import Literature.Geometry.Lorentzian.LateChartDilation
import Literature.Geometry.Lorentzian.BoostedKerrDilation
import Literature.Geometry.Lorentzian.FinalState
import Summits.FinalStateConjecture.FinalStateConjecture.Statement

/-!
# Dilation covariance of `N`-black-hole final state decompositions
# (helper for stub `stub_scaleCovariance`, line `old-light-forces-soft-burial`, item `CaptureSuffices`,
# stmt-FinalStateConjecture-9953, route `PhaseMixingCapture`)

Let `𝓢 = (M, g, τ)` be a spacetime and `c > 0`. A final state decomposition of a region `O` of the
RESCALED spacetime `(M, c² g, τ)` (`Spacetime.constSmul`) in `Cᵏ` — `N` late-time charts modelled on
boosted Kerr exteriors `(Λᵢ, cᵢ, Mᵢ, aᵢ)`, a flat chart on `U₀ ⊆ ℝ⁴`, near-zone and radiation-zone
convergence, separation, excision, covering — is transported to a final state decomposition of the
SAME region of `(M, g, τ)` by precomposing every chart with the dilation `y ↦ c y` of `ℝ⁴`
(`LateChartDilation.lean`): hole `i` becomes the boosted Kerr exterior
`(Λᵢ, c⁻¹cᵢ, c⁻¹Mᵢ, c⁻¹aᵢ)` (homogeneity of the Kerr–Schild family, `BoostedKerrDilation.lean`), the
flat domain becomes `c⁻¹ U₀`, the late time `c⁻¹ τ₀`, the excision radii `c⁻¹ ρᵢ(c t)`; all
images of (truncated) late regions and slabs are unchanged as subsets of `M`, and so are causal
pasts (`causalPast_constSmul`). Main statement: `exists_finalStateDecomposition_of_constSmul` — the
transported decomposition exists, has the same charted late region, sub-extremal holes if the
original has, and exhaustive charts (`Summit.FinalStateConjecture.HasExhaustiveCharts`) if the
original has. No definitions (the transported structure is built inside the proof), no named facts.

References: Dafermos–Holzegel–Rodnianski–Taylor arXiv:2104.08222, §1 (the notions);
Kerr–Schild 1965, §2 (scale covariance); O'Neill 1983, Ch. 14 (conformal invariance of causality).
-/

-- the doubled `FinalStateConjecture.FinalStateConjecture` path component trips dupNamespace
set_option linter.dupNamespace false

□ □ □ □ □ □ □

[GOAL OF THE EXERCISE]
Every line of the listing above that contains "transported" is to be copied.

[REPLY]
convergence, separation, excision, covering — is transported to a final state decomposition of the
transported decomposition exists, has the same charted late region, sub-extremal holes if the
original has. No definitions (the transported structure is built inside the proof), no named facts.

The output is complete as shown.